# 23 haynie magnum



## redstripe (Jul 2, 2013)

Anyone have any input on the fairly new 23 Haynie magnum?
performance
stability
handling
hole shot depth
thinking of going from a cat to the 23 magnum
any thoughts appreciated:question:


----------



## Spots and Dots (May 23, 2004)

No such boat


There's a 25' Magnum, and it's a cadillac.
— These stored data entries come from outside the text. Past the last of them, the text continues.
import Summits.HodgeConjecture.HodgeConjecture.Theorems.F0P3cStCharTSTubeNewtonStep      -- ★ (J5b)(J5a₀) (this seat): `exists_refine_conj_approx`, `exists_conj_approx_base`; brings (J4c), ★ (J3)(J3⁻), ★ (L5)
import Literature.Topology.Algebra.CompactImageApproximationClosure                       -- ★ p851737 (LH4-p02 g8) (J5a∕c): `mem_image_of_isCompact_of_forall_exists_mem_leftCoset`
import Literature.NumberTheory.Automorphic.CMTorusRegularAEPrelims                        -- ★ `isClosed_torusU_of_t1Space`
import HarnessLib

/-!
# F0 · P3c · line LH6 «StCharTS» — ROAD «JAC-LOC» brick (J5c) «ORBIT ⊇ (INDUCTION + CLOSURE)»: every point of `s·P̃` is a conjugate `k s τ k⁻¹` with
# `k ∈ K_γ`, `τ ∈ T ∩ K_γ`, for a REGULAR split-torus element `s` of `U(Φ₃)(K)` over a non-archimedean local field (Harish-Chandra 1970 Lemma 22)

Cell `pub/hodgecm-mathlib`, crux H413 = `stmt-HodgeConjecture-24833` (lane `--supports … --as helper`), route HCCMUnconditional; seat LH6-p03 (g5), holder of the road
«JAC-LOC» (memo `F0/P3b/LH6-p03/g5/ROAD-JAC-LOC.v2.LH6p03g5.md` §5 «PLAN v2», CLAIM C).  THEOREMS ONLY, sorry-free, no definition ∕ instance ∕ notation ∕ named fact.

SETTING = ★ (J4c)∕(J5b)'s model, now over a non-archimedean LOCAL field `K` (`[IsNonarchimedeanLocalField K]`, `σ` continuous and isometric), so that the levels
`K_δ := (congruenceGL 3 δ).comap U.subtype` are COMPACT open (★ `isCompact_isOpen_comap_congruenceGL`) and form a neighbourhood basis of `1`.

THE RESULT **`exists_conj_eq_of_schedule`**.  Fix the data of ★ `exists_conj_approx_base` (levels `γ ≤ γ′`, `γγ′ ≤ ε`, the depth conditions at radius `γ`, the subgroups
`B ≤ K_γ′`, `Bbar` whose carriers lie in the image boxes) and a LEVEL SCHEDULE `δ μ ρx ρy ρx′ ρy′ : ℕ → Γ` with `δ 0 = ε`, `δ (n+1) = μ n · γ`, the hypotheses of ★
`exists_refine_conj_approx` at every stage, and `K_{δ n} → 1` (`hbasis`).  Then for every `p = b̄ c b e` (`b̄ ∈ Bbar`, `c ∈ K_γ ∩ T`, `b ∈ B`, `e ∈ K_ε`):
  **`∃ k ∈ K_γ, ∃ τ ∈ T ∩ K_γ, k s τ k⁻¹ = s · p`** — `s·P̃ ⊆ Ad(K_γ)(s·T_γ)`, the converse of ★ (J4c).
PROOF: by induction (base ★ `exists_conj_approx_base`, step ★ `exists_refine_conj_approx`) there are, for every `n`, `kₙ ∈ K_γ`, `τₙ ∈ T ∩ K_γ` with
`(kₙ s τₙ kₙ⁻¹)⁻¹ (s p) ∈ K_{δ n}`; the map `(k, τ) ↦ k s τ k⁻¹` is continuous on the COMPACT set `K_γ × (K_γ ∩ T)`, so its image is closed and contains `s p`
(★ p851737 `mem_image_of_isCompact_of_forall_exists_mem_leftCoset`).

HONEST LABEL: count-neutral for the road «JAC-LOC» (hyperbolic half of the print residue «WIF» of the (S-𝔇) organ `stub_EllipticPackage`); closes no organ.  HC_CM is
proved only modulo the 7 printed citations (2 remaining: hLiu418 = `stmt-HodgeConjecture-24832`, h413 = `stmt-HodgeConjecture-24833`) until rung 0 closes.

## References
* [HarishChandra1970] Harish-Chandra, *Harmonic analysis on reductive p-adic groups*, LNM 162 (1970), Lemma 22.
* [Casselman1995] W. Casselman, *Introduction to the theory of admissible representations of p-adic reductive groups* (1995), §1.4, Prop. 1.4.4.
* [BourbakiGT1] N. Bourbaki, *General Topology* I, Ch. I §9 n° 4 (compact images are closed).
-/

set_option autoImplicit false
-- the mandated namespace has the single-problem summit's repeated segment (`HodgeConjecture.HodgeConjecture`)
set_option linter.dupNamespace false

open Matrix ValuativeRel Filter Topology Set
open Literature.NumberTheory.Automorphic Literature.NumberTheory.Automorphic.UnitaryGroup Literature.NumberTheory.Automorphic.UnitaryGroup.HeisRing
open Literature.NumberTheory.Rogawski1990 Literature.Topology.Algebra
open Summit.HodgeConjecture.HodgeConjecture.Cruxes.H413.F0P3cStCharTSTubeNewtonStep
open scoped MatrixGroups Pointwise

namespace Summit.HodgeConjecture.HodgeConjecture.Cruxes.H413.F0P3cStCharTSTubeOrbitSurj

variable {K : Type*} [Field K] [ValuativeRel K] [TopologicalSpace K] [IsNonarchimedeanLocalField K]
  (σ : K →+* K) (hσ : ∀ x, σ (σ x) = x) [Invertible (2 : K)]
  {J : Matrix (Fin 3) (Fin 3) K} (hJ : J = (StdForm.antidiagonal 3).over K)

include hσ in
/-- **(J5c) ORBIT ⊇.**  See the module docstring. [cite: HarishChandra1970, Lemma 22] [cite: Casselman1995, Prop. 1.4.4] [cite: BourbakiGT1, Ch. I §9 n° 4] -/
theorem exists_conj_eq_of_schedule (hσc : Continuous σ) (hv : ∀ x, valuation K (σ x) = valuation K x)
    (s : ↥(torusU σ J)) (hreg : IsRegularElt ((s : ↥(unitaryGroupOfForm σ J)) : GL (Fin 3) K))
    {d : Fin 3 → Kˣ} (hd : glDiagonal 3 K d = ((s : ↥(unitaryGroupOfForm σ J)) : GL (Fin 3) K))
    {γ γ' ε : ValueGroupWithZero K} (hγ0 : γ ≠ 0) (hγ1 : γ < 1) (hγγ' : γ ≤ γ') (hε : γ * γ' ≤ ε) (h2γ : valuation K (⅟(2 : K)) * γ ≤ 1)
    (hρ : valuation K (⅟(2 : K)) * valuation K ((((d 0)⁻¹ * d 1 : Kˣ) : K) - σ (((d 0)⁻¹ * d 1 : Kˣ) : K)) * (γ * γ) ≤
      valuation K ((((d 0)⁻¹ * d 2 : Kˣ) : K) - 1) * γ)
    (hρw : valuation K (⅟(2 : K)) * valuation K ((((d 2)⁻¹ * d 1 : Kˣ) : K) - σ (((d 2)⁻¹ * d 1 : Kˣ) : K)) * (γ * γ) ≤
      valuation K ((((d 2)⁻¹ * d 0 : Kˣ) : K) - 1) * γ)
    -- the level schedule
    (δ μ ρx ρy ρx' ρy' : ℕ → ValueGroupWithZero K) (hδ0 : δ 0 = ε) (hδsucc : ∀ n, δ (n + 1) = μ n * γ)
    (hδ1 : ∀ n, δ n < 1) (h2δ : ∀ n, valuation K (⅟(2 : K)) * δ n ≤ 1) (hδγ : ∀ n, δ n ≤ γ) (hμγ : ∀ n, μ n ≤ γ)
    (hρxμ : ∀ n, ρx n ≤ μ n) (hρyμ : ∀ n, ρy n ≤ μ n) (hρx'μ : ∀ n, ρx' n ≤ μ n) (hρy'μ : ∀ n, ρy' n ≤ μ n)
    (hρxδ : ∀ n, valuation K ((((d 0)⁻¹ * d 1 : Kˣ) : K) - 1) * ρx n = δ n) (hρyδ : ∀ n, valuation K ((((d 0)⁻¹ * d 2 : Kˣ) : K) - 1) * ρy n = δ n)
    (hρx'δ : ∀ n, valuation K ((((d 2)⁻¹ * d 1 : Kˣ) : K) - 1) * ρx' n = δ n) (hρy'δ : ∀ n, valuation K ((((d 2)⁻¹ * d 0 : Kˣ) : K) - 1) * ρy' n = δ n)
    (hρn : ∀ n, valuation K (⅟(2 : K)) * valuation K ((((d 0)⁻¹ * d 1 : Kˣ) : K) - σ (((d 0)⁻¹ * d 1 : Kˣ) : K)) * (ρx n * ρx n) ≤
      valuation K ((((d 0)⁻¹ * d 2 : Kˣ) : K) - 1) * ρy n)
    (hρwn : ∀ n, valuation K (⅟(2 : K)) * valuation K ((((d 2)⁻¹ * d 1 : Kˣ) : K) - σ (((d 2)⁻¹ * d 1 : Kˣ) : K)) * (ρx' n * ρx' n) ≤
      valuation K ((((d 2)⁻¹ * d 0 : Kˣ) : K) - 1) * ρy' n)
    (hδμ : ∀ n, δ n ≤ μ n) (h2μ : ∀ n, valuation K (⅟(2 : K)) * μ n ≤ 1)
    (hbasis : ∀ W ∈ 𝓝 (1 : ↥(unitaryGroupOfForm σ J)), ∃ n, (((congruenceGL 3 (δ n)).comap (unitaryGroupOfForm σ J).subtype :
      Subgroup ↥(unitaryGroupOfForm σ J)) : Set ↥(unitaryGroupOfForm σ J)) ⊆ W)
    -- (L1) reverse, the subgroups `B`, `Bbar`
    (hL1rev : ∀ (η : ValueGroupWithZero K) (n : ↥(unipotentU σ J)), valuation K (⅟(2 : K)) * η ≤ 1 →
      valuation K (heisX σ n) ≤ η → valuation K (heisY σ hσ hJ n : K) ≤ η →
        (n : ↥(unitaryGroupOfForm σ J)) ∈ (congruenceGL 3 η).comap (unitaryGroupOfForm σ J).subtype)
    (B Bbar : Subgroup ↥(unitaryGroupOfForm σ J))
    (hBK : B ≤ (congruenceGL 3 γ').comap (unitaryGroupOfForm σ J).subtype)
    (hBsub : ∀ g ∈ B, ∃ n : ↥(unipotentU σ J), (n : ↥(unitaryGroupOfForm σ J)) = g ∧
      valuation K (heisX σ n) ≤ valuation K ((((d 0)⁻¹ * d 1 : Kˣ) : K) - 1) * γ ∧
        valuation K (heisY σ hσ hJ n : K) ≤ valuation K ((((d 0)⁻¹ * d 2 : Kˣ) : K) - 1) * γ)
    (hBbarsub : ∀ g ∈ Bbar, ∃ m : ↥(unipotentU σ J), weylLongU σ hJ * (m : ↥(unitaryGroupOfForm σ J)) * (weylLongU σ hJ)⁻¹ = g ∧
      valuation K (heisX σ m) ≤ valuation K ((((d 2)⁻¹ * d 1 : Kˣ) : K) - 1) * γ ∧
        valuation K (heisY σ hσ hJ m : K) ≤ valuation K ((((d 2)⁻¹ * d 0 : Kˣ) : K) - 1) * γ)
    {bb c b e : ↥(unitaryGroupOfForm σ J)} (hbb : bb ∈ Bbar)
    (hcK : c ∈ (congruenceGL 3 γ).comap (unitaryGroupOfForm σ J).subtype) (hcT : c ∈ torusU σ J) (hb : b ∈ B)
    (he : e ∈ (congruenceGL 3 ε).comap (unitaryGroupOfForm σ J).subtype) :
    ∃ k ∈ (congruenceGL 3 γ).comap (unitaryGroupOfForm σ J).subtype, ∃ τ ∈ (congruenceGL 3 γ).comap (unitaryGroupOfForm σ J).subtype, τ ∈ torusU σ J ∧
      k * s * τ * k⁻¹ = (s : ↥(unitaryGroupOfForm σ J)) * (bb * c * b * e) := by
  -- (1) the induction: approximate solutions at every level `δ n`
  have happrox : ∀ n : ℕ, ∃ k ∈ (congruenceGL 3 γ).comap (unitaryGroupOfForm σ J).subtype,
      ∃ τ ∈ (congruenceGL 3 γ).comap (unitaryGroupOfForm σ J).subtype, τ ∈ torusU σ J ∧
        (k * s * τ * k⁻¹)⁻¹ * ((s : ↥(unitaryGroupOfForm σ J)) * (bb * c * b * e)) ∈
          (congruenceGL 3 (δ n)).comap (unitaryGroupOfForm σ J).subtype := by
    intro n
    induction n with
    | zero =>
      rw [hδ0]
      exact exists_conj_approx_base σ hσ hJ hv s hreg hd hγ1.le hγγ' hε hρ hρw (fun n hx hy => hL1rev γ n h2γ hx hy)
        B Bbar hBK hBsub hBbarsub hbb hcK hcT hb he
    | succ n ih =>
      obtain ⟨k, hk, τ, hτK, hτT, herr⟩ := ih
      obtain ⟨k', hk', τ', hτ'K, hτ'T, herr'⟩ := exists_refine_conj_approx σ hσ hJ hv s hreg hd hγ1.le (hδ1 n) (h2δ n) (hδγ n) (hμγ n)
        (hρxμ n) (hρyμ n) (hρx'μ n) (hρy'μ n) (hρxδ n) (hρyδ n) (hρx'δ n) (hρy'δ n) (hρn n) (hρwn n) (hδμ n) (h2μ n) hL1rev hk hτK hτT herr
      refine ⟨k', hk', τ', hτ'K, hτ'T, ?_⟩
      rw [hδsucc n]
      have hcancel : k * s * τ * k⁻¹ * ((k * s * τ * k⁻¹)⁻¹ * ((s : ↥(unitaryGroupOfForm σ J)) * (bb * c * b * e))) =
          (s : ↥(unitaryGroupOfForm σ J)) * (bb * c * b * e) := mul_inv_cancel_left _ _
      rw [hcancel] at herr'
      exact herr'
  -- (2) compactness of `K_γ × (K_γ ∩ T)` and continuity of `(k, τ) ↦ k s τ k⁻¹`
  haveI : T2Space K := (Literature.NumberTheory.GaloisRepresentations.IsNonarchimedeanLocalField.isLocalField K).toT2Space
  have hKc := (isCompact_isOpen_comap_congruenceGL σ (J := J) hσc hγ0).1
  have hTcl : IsClosed (torusU σ J : Set ↥(unitaryGroupOfForm σ J)) := isClosed_torusU_of_t1Space σ J
  set X : Set (↥(unitaryGroupOfForm σ J) × ↥(unitaryGroupOfForm σ J)) :=
    ((((congruenceGL 3 γ).comap (unitaryGroupOfForm σ J).subtype : Subgroup ↥(unitaryGroupOfForm σ J)) : Set ↥(unitaryGroupOfForm σ J))) ×ˢ
      (((((congruenceGL 3 γ).comap (unitaryGroupOfForm σ J).subtype : Subgroup ↥(unitaryGroupOfForm σ J)) : Set ↥(unitaryGroupOfForm σ J))) ∩
        (torusU σ J : Set ↥(unitaryGroupOfForm σ J))) with hX
  have hXc : IsCompact X := hKc.prod (hKc.inter_right hTcl)
  have hfc : Continuous fun x : ↥(unitaryGroupOfForm σ J) × ↥(unitaryGroupOfForm σ J) => x.1 * (s : ↥(unitaryGroupOfForm σ J)) * x.2 * x.1⁻¹ :=
    ((continuous_fst.mul continuous_const).mul continuous_snd).mul continuous_fst.inv
  -- (3) the closure lemma
  have hmem := mem_image_of_isCompact_of_forall_exists_mem_leftCoset (X := ↥(unitaryGroupOfForm σ J) × ↥(unitaryGroupOfForm σ J)) hXc hfc.continuousOn
    (p := (s : ↥(unitaryGroupOfForm σ J)) * (bb * c * b * e))
    (fun n : ℕ => ((((congruenceGL 3 (δ n)).comap (unitaryGroupOfForm σ J).subtype : Subgroup ↥(unitaryGroupOfForm σ J)) : Set ↥(unitaryGroupOfForm σ J))))
    hbasis (fun n => by
      obtain ⟨k, hk, τ, hτK, hτT, herr⟩ := happrox n
      refine ⟨(k, τ), ⟨hk, hτK, hτT⟩, ((k * s * τ * k⁻¹)⁻¹ * ((s : ↥(unitaryGroupOfForm σ J)) * (bb * c * b * e)))⁻¹, Subgroup.inv_mem _ herr, ?_⟩
      change (s : ↥(unitaryGroupOfForm σ J)) * (bb * c * b * e) * ((k * s * τ * k⁻¹)⁻¹ * ((s : ↥(unitaryGroupOfForm σ J)) * (bb * c * b * e)))⁻¹ =
        k * (s : ↥(unitaryGroupOfForm σ J)) * τ * k⁻¹
      group)
  obtain ⟨⟨k, τ⟩, ⟨hk, hτK, hτT⟩, hkτ⟩ := hmem
  exact ⟨k, hk, τ, hτK, hτT, hkτ⟩

end Summit.HodgeConjecture.HodgeConjecture.Cruxes.H413.F0P3cStCharTSTubeOrbitSurj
Sent from my iPad using Tapatalk


----------



## Speck Ops (Jan 29, 2013)

There is such a boat K&J Marine had one at the fishing show. Sorry I don't have any numbers but I haven't had the chance to run one yet.


----------



## redstripe (Jul 2, 2013)

yes there is such a boat, i saw one at Chris marine. it is wider than the HO but a foot shorter


----------



## Spots and Dots (May 23, 2004)

Huh! I thought I was up to speed on all Haynies.

Apologies to you!


Sent from my iPad using Tapatalk


----------



## trouthammer (Jan 24, 2009)

I talked to Mike(runs the hull manufacturing side of Haynie for Chris)about the 23M. His personal boat now is the 23M.I have the 25M. Mike really likes the boat A LOT!Faster than the 25, handles like an HO, floats in less and gets up in less. He was big on the HO and ran that boat for years but likes the 23M much better. His has a 250 2 stroke and he is getting mid 60s plus. Bottom line it has 8 inches in width over the HO and as a result a better ride/floatation. Not that the HO has a shabby ride mind you.Go take a ride in it.


----------



## Kyle 1974 (May 10, 2006)

I bet that extra width takes a lot of that loose feel out of the rear end compared to the HO. shallower too no doubt with extra width.


----------



## shalor57 (Feb 24, 2005)

I wonder what the maximum horsepower rating is? Maybe 300?


----------



## Copano/Aransas (Dec 18, 2011)

Put a 300 Mercury on one and get after it. 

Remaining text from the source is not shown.